The G5 does NOT have the same processor as the G4 :) So it is NOT just 
the speed.
János
On Dec 17, 2004, at 5:18 AM, Andrzej Kozlowski wrote:



> All this seems to mean is that, as Maxim pointed out, you have a fast 
> computer. In agreement with Maxim's observation I have the problem on 
> my 1 GHZ PowerBook but not on a 2 GHZ G5.
>
> That suggests an interesting problem. Is there anyway in suhc cases 
> for the Kernel to obtain information about the processor that is being 
> used, so as to set the TimeConstraint in a way that depends on the 
> speed of the machine?
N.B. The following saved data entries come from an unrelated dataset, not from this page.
import Literature.Computation.Certificates.GramSOS
import Literature.Computation.Certificates.PosSemidefInt

/-!
# Gram-form SOS certificates, ROW-WISE evaluation and PSD facts in any form (`decide +kernel`)

Compute-infrastructure file extending `Certificates/GramSOS.lean` (cell gridfusion, seat sos-5;
same discipline as unit `infra-psd-sos-lp-checker`). Two measured kernel-budget problems of the
one-shot Gram checker `SOS.Poly.checkG` / `nonneg_of_validG` at basis sizes `s ≥ 50` and their
remedies:

* **The residual zero-test.** `GramSOS.poly` builds the FLAT list of the `s²` products
  `Q_ab · m_a m_b` and normalises it in one go; inside one `decide +kernel` (one kernel reduction,
  whose cache keeps every intermediate list) this exceeds the farm's memory cap between `s = 35`
  (34 s, fine) and `s = 56` ("failed to reduce to `isTrue`/`isFalse`", measured 2026-08-26 on
  synthetic exact certificates, 5–6 variables, degree 6). `GramSOS.polyR` here computes the SAME
  polynomial row by row, `Σ_a m_a · (Σ_b Q_ab m_b)`, folding the `s` normalised row products with
  `Poly.add`: every intermediate list has at most as many terms as the final polynomial, so work
  and memory are `O(s · T)` instead of `O(s² · T)`; `eval_polyR : g.polyR.eval x = g.poly.eval x`.
  `Poly.residualGR` / `checkGR` / `nonneg_of_checkGR` / `nonneg_of_validGR` are the row-wise twins
  of `residualG` / `checkG` / `nonneg_of_checkG` / `nonneg_of_validG` with identical statements.
* **The PSD sub-certificates.** `GramSOS.Valid` is the rounded rational certificate
  `PSD.IsGramCertDD Q d B`; the integer path of `PosSemidefInt.lean` (`PSD.IsGramCertZ`, ≈ 3×
  cheaper in the kernel) or any other proof of positive semidefiniteness could not be fed to
  `nonneg_of_validG`. `GramSOS.QuadNonneg g R` (the quadratic form of `Q` is nonnegative on
  `Fin s → R`) is the form-agnostic hypothesis: `Valid → QuadNonneg` (`quadNonneg_of_valid`), the
  integer bridge `quadNonneg_of_gramCertZ` (`A = c • Q` entrywise, `0 < c`, `IsGramCertZ A d B`),
  and the soundness theorems `nonneg_of_quadGR` (row-wise residual) / `nonneg_of_quadG` (classic
  residual) taking one `QuadNonneg` per Gram block.

Statements conclude, exactly as in `GramSOS.lean`, `0 ≤ p.eval x` at every point `x : ℕ → R` of a
linearly ordered field where the hypotheses `g ≥ 0`, `h = 0` hold. Kernel-checked `example`s at the
end (the `GramSOS.lean` tests re-run through the row-wise checker and through the integer path).

References: [cite: BlekhermanParriloThomas2012, Thm 3.39]; [cite: PeyrlParrilo2008, §3].
Not here: no change to the certificate FORMAT (`CertG` is consumed as is); no block-splitting of the
row fold itself (each `decide` is still one identity; split an identity's `p` additively upstream if
ever needed).
-/

namespace Literature.Computation.Certificates

namespace SOS

open Poly

namespace GramSOS

/-- Row `a` of the Gram polynomial: `m_a · (Σ_b Q_ab m_b)` with the inner sum normalised (at most
`s` terms). [cite: BlekhermanParriloThomas2012, Thm 3.39] -/
def rowPoly (g : GramSOS) (a : Fin g.s) : Poly :=
  Poly.mulTerm (g.mb a) 1 (Poly.norm ((List.finRange g.s).map fun b => (g.mb b, g.Q a b)))

/-- **Row-wise Gram polynomial** `Σ_a m_a · (Σ_b Q_ab m_b)`: the `s` row products folded with
`Poly.add` (sorted merge), so that no intermediate term list is longer than the result — the
kernel-friendly twin of `GramSOS.poly`. [cite: BlekhermanParriloThomas2012, Thm 3.39] -/
def polyR (g : GramSOS) : Poly :=
  (List.finRange g.s).foldr (fun a acc => Poly.add (g.rowPoly a) acc) []

section Eval

variable {R : Type*} [Field R] [CharZero R]

/-- `eval` of a right fold of `Poly.add` is the sum of the `eval`s (plumbing for `polyR`).
[cite: BlekhermanParriloThomas2012, Thm 3.39] -/
theorem _root_.Literature.Computation.Certificates.SOS.Poly.eval_foldr_add {α : Type*} (x : ℕ → R)
    (f : α → Poly) : ∀ l : List α,
    Poly.eval x (l.foldr (fun a acc => Poly.add (f a) acc) []) = (l.map fun a => Poly.eval x (f a)).sum
  | [] => by simp
  | a :: l => by
      rw [List.foldr_cons, Poly.eval_add, Poly.eval_foldr_add x f l, List.map_cons, List.sum_cons]

/-- Semantics of one row of the Gram form `m(x)ᵀ Q m(x)`: `(rowPoly a)(x) = Σ_b m_a(x) m_b(x) Q_ab`.
[cite: BlekhermanParriloThomas2012, Thm 3.39] -/
theorem eval_rowPoly (g : GramSOS) (x : ℕ → R) (a : Fin g.s) :
    (g.rowPoly a).eval x = ∑ b, (g.mb a).eval x * (g.mb b).eval x * (g.Q a b : R) := by
  rw [rowPoly, Poly.eval_mulTerm, Poly.eval_norm, Poly.eval_map_term, ← Fin.sum_univ_def,
    Rat.cast_one, one_mul, Finset.mul_sum]
  exact Finset.sum_congr rfl fun b _ => by ring

/-- **The row-wise Gram polynomial has the same values as `GramSOS.poly`.**
[cite: BlekhermanParriloThomas2012, Thm 3.39] -/
theorem eval_polyR (g : GramSOS) (x : ℕ → R) : g.polyR.eval x = g.poly.eval x := by
  rw [polyR, Poly.eval_foldr_add, ← Fin.sum_univ_def, eval_poly]
  exact Finset.sum_congr rfl fun a _ => g.eval_rowPoly x a

end Eval

section Ordered

variable {R : Type*} [Field R] [LinearOrder R] [IsStrictOrderedRing R]

/-- **Form-agnostic PSD hypothesis** for a Gram block: the quadratic form of `Q` is nonnegative
on `Fin s → R`. Supplied by `quadNonneg_of_valid` (rounded rational certificate), by
`quadNonneg_of_gramCertZ` (scaled integer certificate), or by any other means (positive
semidefiniteness of the Gram matrix as in the Gram-matrix method). [cite: BlekhermanParriloThomas2012, Thm 3.39] -/
def QuadNonneg (g : GramSOS) (R : Type*) [Field R] [LinearOrder R] [IsStrictOrderedRing R] : Prop :=
  ∀ y : Fin g.s → R, 0 ≤ ∑ a, ∑ b, y a * y b * (g.Q a b : R)

/-- A valid rounded (`LDLᵀ`-type) certificate gives the form-agnostic hypothesis.
[cite: BlekhermanParriloThomas2012, App. A.1.2] -/
theorem quadNonneg_of_valid (g : GramSOS) (h : g.Valid) : g.QuadNonneg R :=
  fun y => (h : PSD.IsGramCertDD g.Q g.d g.B).quadForm_nonneg' y

/-- **Integer bridge**: an integer rounded Gram certificate `IsGramCertZ A d B` of a positive
multiple `A = c • Q` (entrywise, `0 < c`; a decidable side condition) gives the form-agnostic
hypothesis for the rational Gram block (PSD is invariant under positive scaling).
[cite: BlekhermanParriloThomas2012, App. A.1.2] -/
theorem quadNonneg_of_gramCertZ (g : GramSOS) {m : ℕ} {A : Matrix (Fin g.s) (Fin g.s) ℤ}
    {d : Fin m → ℕ} {B : Matrix (Fin m) (Fin g.s) ℤ} (h : PSD.IsGramCertZ A d B) {c : ℚ}
    (hc : 0 < c) (hA : ∀ i j, (A i j : ℚ) = c * g.Q i j) : g.QuadNonneg R := by
  intro y
  have h1 := h.quadForm_nonneg_of_smul hc hA y
  convert h1 using 2 with i _
  exact Finset.sum_congr rfl fun j _ => by ring

/-- A Gram block with nonnegative quadratic form is a nonnegative polynomial (classic flat
evaluation). [cite: BlekhermanParriloThomas2012, Thm 3.39] -/
theorem eval_poly_nonneg_of_quadNonneg (g : GramSOS) (h : g.QuadNonneg R) (x : ℕ → R) :
    0 ≤ g.poly.eval x := by
  rw [eval_poly]
  exact h fun a => (g.mb a).eval x

/-- The same for the row-wise evaluation. [cite: BlekhermanParriloThomas2012, Thm 3.39] -/
theorem eval_polyR_nonneg_of_quadNonneg (g : GramSOS) (h : g.QuadNonneg R) (x : ℕ → R) :
    0 ≤ g.polyR.eval x := by
  rw [eval_polyR]
  exact g.eval_poly_nonneg_of_quadNonneg h x

end Ordered

end GramSOS

namespace Poly

section CharZero

variable {R : Type*} [Field R] [CharZero R]

/-- Row-wise twin of `ineqPartG`: `Σ_i g_i · σ_i` with the multipliers evaluated by `polyR`.
[cite: BlekhermanParriloThomas2012, Thm 3.127] -/
def ineqPartGR : List Poly → List GramSOS → Poly
  | g :: gs, σ :: σs => add (mul (norm g) σ.polyR) (ineqPartGR gs σs)
  | _, _ => []

/-- `ineqPartGR` and `ineqPartG` have the same values. [cite: BlekhermanParriloThomas2012, Thm 3.127] -/
theorem eval_ineqPartGR (x : ℕ → R) :
    ∀ (gs : List Poly) (σs : List GramSOS), eval x (ineqPartGR gs σs) = eval x (ineqPartG gs σs)
  | g :: gs, σ :: σs => by
      rw [ineqPartGR, ineqPartG, eval_add, eval_add, eval_mul, eval_mul, σ.eval_polyR,
        eval_ineqPartGR x gs σs]
  | [], [] => rfl
  | [], _ :: _ => rfl
  | _ :: _, [] => rfl

/-- Row-wise twin of `residualG`: `p − (σ₀ + Σ gᵢσᵢ + Σ hⱼtⱼ)` with every Gram block evaluated
by `polyR`. [cite: BlekhermanParriloThomas2012, Thm 3.127] -/
def residualGR (p : Poly) (gs hs : List Poly) (cert : CertG) : Poly :=
  add (norm p) (neg (add cert.free.polyR (add (ineqPartGR gs cert.ineqMult) (eqPart hs cert.eqMult))))

/-- `residualGR` and `residualG` have the same values. [cite: BlekhermanParriloThomas2012, Thm 3.127] -/
theorem eval_residualGR (x : ℕ → R) (p : Poly) (gs hs : List Poly) (cert : CertG) :
    eval x (residualGR p gs hs cert) = eval x (residualG p gs hs cert) := by
  rw [residualGR, residualG, eval_add, eval_add, eval_neg, eval_neg, eval_add, eval_add, eval_add,
    eval_add, cert.free.eval_polyR, eval_ineqPartGR]

/-- **Row-wise Gram-form checker** (same acceptance as `checkG`, kernel-friendly residual):
every Gram block passes its rounded PSD check and the row-wise residual is the zero polynomial.
[cite: BlekhermanParriloThomas2012, Thm 3.127] -/
def checkGR (p : Poly) (gs hs : List Poly) (cert : CertG) : Bool :=
  cert.free.ok && cert.ineqMult.all GramSOS.ok && isZero (residualGR p gs hs cert)

end CharZero

section Ordered

variable {R : Type*} [Field R] [LinearOrder R] [IsStrictOrderedRing R]

/-- The inequality part is nonnegative wherever the hypotheses hold, from form-agnostic PSD
hypotheses on the multipliers. [cite: BlekhermanParriloThomas2012, Thm 3.127] -/
theorem eval_ineqPartG_nonneg_of_quadNonneg (x : ℕ → R) :
    ∀ (gs : List Poly) (σs : List GramSOS), (∀ g ∈ gs, 0 ≤ eval x g) →
      (∀ σ ∈ σs, σ.QuadNonneg R) → 0 ≤ eval x (ineqPartG gs σs)
  | g :: gs, σ :: σs, hg, hσ => by
      rw [ineqPartG, eval_add, eval_mul, eval_norm]
      exact add_nonneg
        (mul_nonneg (hg g List.mem_cons_self)
          (σ.eval_poly_nonneg_of_quadNonneg (hσ σ List.mem_cons_self) x))
        (eval_ineqPartG_nonneg_of_quadNonneg x gs σs (fun g' hg' => hg g' (List.mem_cons_of_mem _ hg'))
          (fun σ' hσ' => hσ σ' (List.mem_cons_of_mem _ hσ')))
  | [], _, _, _ => by simp [ineqPartG]
  | _ :: _, [], _, _ => by simp [ineqPartG]

/-- **Soundness from form-agnostic PSD hypotheses, classic residual**: one `QuadNonneg` per Gram
block (however obtained) plus the zero test of `residualG` give `p(x) ≥ 0` under the hypotheses.
[cite: BlekhermanParriloThomas2012, Thm 3.127] -/
theorem nonneg_of_quadG {p : Poly} {gs hs : List Poly} {cert : CertG}
    (hf : cert.free.QuadNonneg R) (hσ : ∀ σ ∈ cert.ineqMult, σ.QuadNonneg R)
    (hz : isZero (residualG p gs hs cert) = true)
    (x : ℕ → R) (hg : ∀ g ∈ gs, 0 ≤ eval x g) (hh : ∀ h ∈ hs, eval x h = 0) : 0 ≤ eval x p := by
  have h0 := eval_eq_zero_of_isZero x hz
  rw [residualG, eval_add, eval_norm, eval_neg, eval_add, eval_add] at h0
  have h1 := cert.free.eval_poly_nonneg_of_quadNonneg hf x
  have h2 := eval_ineqPartG_nonneg_of_quadNonneg x gs cert.ineqMult hg hσ
  have h3 := eval_eqPart x hs cert.eqMult hh
  linarith

/-- **Soundness from form-agnostic PSD hypotheses, ROW-WISE residual** (the scalable entry point:
PSD facts from `quadNonneg_of_valid` / `quadNonneg_of_gramCertZ` / block-split certificates, and
the kernel-friendly zero test of `residualGR`). [cite: BlekhermanParriloThomas2012, Thm 3.127] -/
theorem nonneg_of_quadGR {p : Poly} {gs hs : List Poly} {cert : CertG}
    (hf : cert.free.QuadNonneg R) (hσ : ∀ σ ∈ cert.ineqMult, σ.QuadNonneg R)
    (hz : isZero (residualGR p gs hs cert) = true)
    (x : ℕ → R) (hg : ∀ g ∈ gs, 0 ≤ eval x g) (hh : ∀ h ∈ hs, eval x h = 0) : 0 ≤ eval x p := by
  have h0 := eval_eq_zero_of_isZero x hz
  rw [eval_residualGR, residualG, eval_add, eval_norm, eval_neg, eval_add, eval_add] at h0
  have h1 := cert.free.eval_poly_nonneg_of_quadNonneg hf x
  have h2 := eval_ineqPartG_nonneg_of_quadNonneg x gs cert.ineqMult hg hσ
  have h3 := eval_eqPart x hs cert.eqMult hh
  linarith

/-- **Soundness, decomposed row-wise form** (rounded rational PSD certificates as separate
`Prop` hypotheses — each its own, possibly block-split, `decide +kernel` — plus the row-wise
residual zero test). Same statement as `nonneg_of_validG`. [cite: BlekhermanParriloThomas2012, Thm 3.127] -/
theorem nonneg_of_validGR {p : Poly} {gs hs : List Poly} {cert : CertG} (hf : cert.free.Valid)
    (hσ : ∀ σ ∈ cert.ineqMult, σ.Valid) (hz : isZero (residualGR p gs hs cert) = true)
    (x : ℕ → R) (hg : ∀ g ∈ gs, 0 ≤ eval x g) (hh : ∀ h ∈ hs, eval x h = 0) : 0 ≤ eval x p :=
  nonneg_of_quadGR (cert.free.quadNonneg_of_valid hf) (fun σ h => σ.quadNonneg_of_valid (hσ σ h))
    hz x hg hh

/-- **Soundness of the row-wise one-shot checker** `checkGR` (same statement as
`nonneg_of_checkG`). [cite: BlekhermanParriloThomas2012, Thm 3.127] -/
theorem nonneg_of_checkGR {p : Poly} {gs hs : List Poly} {cert : CertG}
    (hc : checkGR p gs hs cert = true) (x : ℕ → R) (hg : ∀ g ∈ gs, 0 ≤ eval x g)
    (hh : ∀ h ∈ hs, eval x h = 0) : 0 ≤ eval x p := by
  simp only [checkGR, Bool.and_eq_true, List.all_eq_true] at hc
  obtain ⟨⟨hf, hσ⟩, hz⟩ := hc
  exact nonneg_of_validGR (GramSOS.valid_of_ok hf) (fun σ h => GramSOS.valid_of_ok (hσ σ h)) hz x
    hg hh

end Ordered

end Poly

/-! ### Tests / usage templates (kernel-checked) -/

section TestsGR

open Poly

/-- Test (row-wise one-shot checker, the `GramSOS.lean` example): for `t ≥ 0`,
`t³ − t² + t ≥ 0`, Gram multiplier `(1 t) Q (1 t)ᵀ` on `g = t` with a rounded sub-certificate. -/
example (t : ℝ) (ht : 0 ≤ t) : t ^ 2 ≤ t ^ 3 + t := by
  have h := nonneg_of_checkGR
    (p := [(([3] : List ℕ), (1 : ℚ)), (([2] : List ℕ), (-1 : ℚ)), (([1] : List ℕ), (1 : ℚ))])
    (gs := [X 0]) (hs := [])
    (cert := ⟨⟨0, 0, ![], Matrix.of ![], ![], Matrix.of ![]⟩,
      [⟨2, 2, ![([] : List ℕ), ([1] : List ℕ)], !![1, -1 / 2; -1 / 2, 1], ![1, 7 / 10],
        !![1, -1 / 2; 0, 1]⟩], []⟩)
    (by decide +kernel) (vars [t]) (by simpa using ht) (by simp)
  simp only [eval_cons, eval_nil, Monomial.eval_eq, Monomial.evalFrom_cons, Monomial.evalFrom_nil,
    vars_cons_zero] at h
  push_cast at h
  linarith

/-- Test (decomposed row-wise form `nonneg_of_quadGR` with an INTEGER PSD certificate for the free
part): `2a² − 2ab + 2b² ≥ 0`, Gram `Q = [[2, -1], [-1, 2]]` in the basis `(a, b)`; the integer
certificate is for `A = 4 • Q = [[8, -4], [-4, 8]]` with `d = (2, 1)`, `B = [[2, -1], [0, 2]]`
(`BᵀDB = [[8, -4], [-4, 6]]`, residual `[[0, 0], [0, 2]]`, diagonally dominant), and the side
condition `A = 4 • Q` is its own `decide`. -/
example (a b : ℝ) : 0 ≤ 2 * a ^ 2 - 2 * a * b + 2 * b ^ 2 := by
  let σ : GramSOS := ⟨2, 2, ![([1] : List ℕ), ([0, 1] : List ℕ)], !![2, -1; -1, 2], ![2, 3 / 2],
    !![1, -1 / 2; 0, 1]⟩
  have hq : σ.QuadNonneg ℝ :=
    σ.quadNonneg_of_gramCertZ (A := !![8, -4; -4, 8]) (d := ![2, 1]) (B := !![2, -1; 0, 2])
      (c := 4) (by decide +kernel) (by norm_num) (by decide +kernel)
  have h := nonneg_of_quadGR (gs := []) (hs := [])
    (p := [(([2] : List ℕ), (2 : ℚ)), (([1, 1] : List ℕ), (-2 : ℚ)), (([0, 2] : List ℕ), (2 : ℚ))])
    (cert := ⟨σ, [], []⟩) hq (by simp) (by decide +kernel) (vars [a, b]) (by simp) (by simp)
  simp only [eval_cons, eval_nil, Monomial.eval_eq, Monomial.evalFrom_cons, Monomial.evalFrom_nil,
    vars_cons_zero, vars_cons_succ] at h
  push_cast at h
  linarith

end TestsGR

end SOS

end Literature.Computation.Certificates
An alternative approach would be to run a very 
> short test program and then use TimeConstraint depending on the 
> system's perfomrance in the test.
>
> The assumption here is that people with slower machines would have 
> learned to be more patient and would not mind waiting longer to 
> increase the chances of getting correct answers ;-)
>
> Andrzej Kozlowski
>
>
> On 16 Dec 2004, at 17:41, DrBob wrote:
>
>
>>>> Also there still exist some examples where reevaluating the same
>>>> expression leads to a different outcome:
>>>>
>> I get the same answer for both integrals with 5.1 -- (2*Pi*r^3)/3 -- 
>> with either ClearCache OR Quit beforehand.
>>
>> Bobby
>>
>> On Wed, 15 Dec 2004 04:27:40 -0500 (EST), Maxim 
>> <ab_def at prontomail.com> wrote:
>>
>>
>>> In version 5.1:
>>>
>>> In[1]:=
>>> Integrate[1/z, {z, z1, z2}]
>>>
>>> Out[1]=
>>> (-z1 + z2)*If[Re[z1/(z1 - z2)] >= 1 || Re[z1/(-z1 + z2)] >= 0 ||
>>>  Im[z1/(-z1 + z2)] != 0,
>>>  (Log[z1] - Log[z2])/(z1 - z2), <<1>>]
>>>
>>> In a way this is a step back: Mathematica 5.0 generated a condition
>>> that described the positions of the points z1, z2 such that the
>>> segment [z1, z2] and the branch cut of Log[z] do not intersect
>>> (although there was an error in the case of one of the endpoints z1,
>>> z2 lying on the branch cut). Now the condition in Out[1] just
>>> specifies that [z1, z2] doesn't go through the origin; thus Out[1] is
>>> incorrect for any values of z1, z2 such that [z1, z2] intersects the
>>> ray (-Infinity, 0), e.g. z1=-1-I and z2=-1+I. But then I fail to see
>>> any point in generating a condition at all, if this condition is not
>>> generically valid.
>>>
>>> Many of the typical integration bugs of version 5.0 are still present
>>> in 5.1:
>>>
>>> In[2]:=
>>> Integrate[DiracDelta''[x^2 - 1]*x^2, {x, -Infinity, Infinity}]
>>>
>>> Out[2]=
>>> -3/4
>>>
>>> The correct value is -1/4. This is not a single bug; replacing the
>>> integrand with DiracDelta''[x^2 - 1]*phi[x] shows that the result
>>> doesn't contain the terms with phi'', and pretty much all the
>>> integrals with higher derivatives of DiracDelta will come out wrong.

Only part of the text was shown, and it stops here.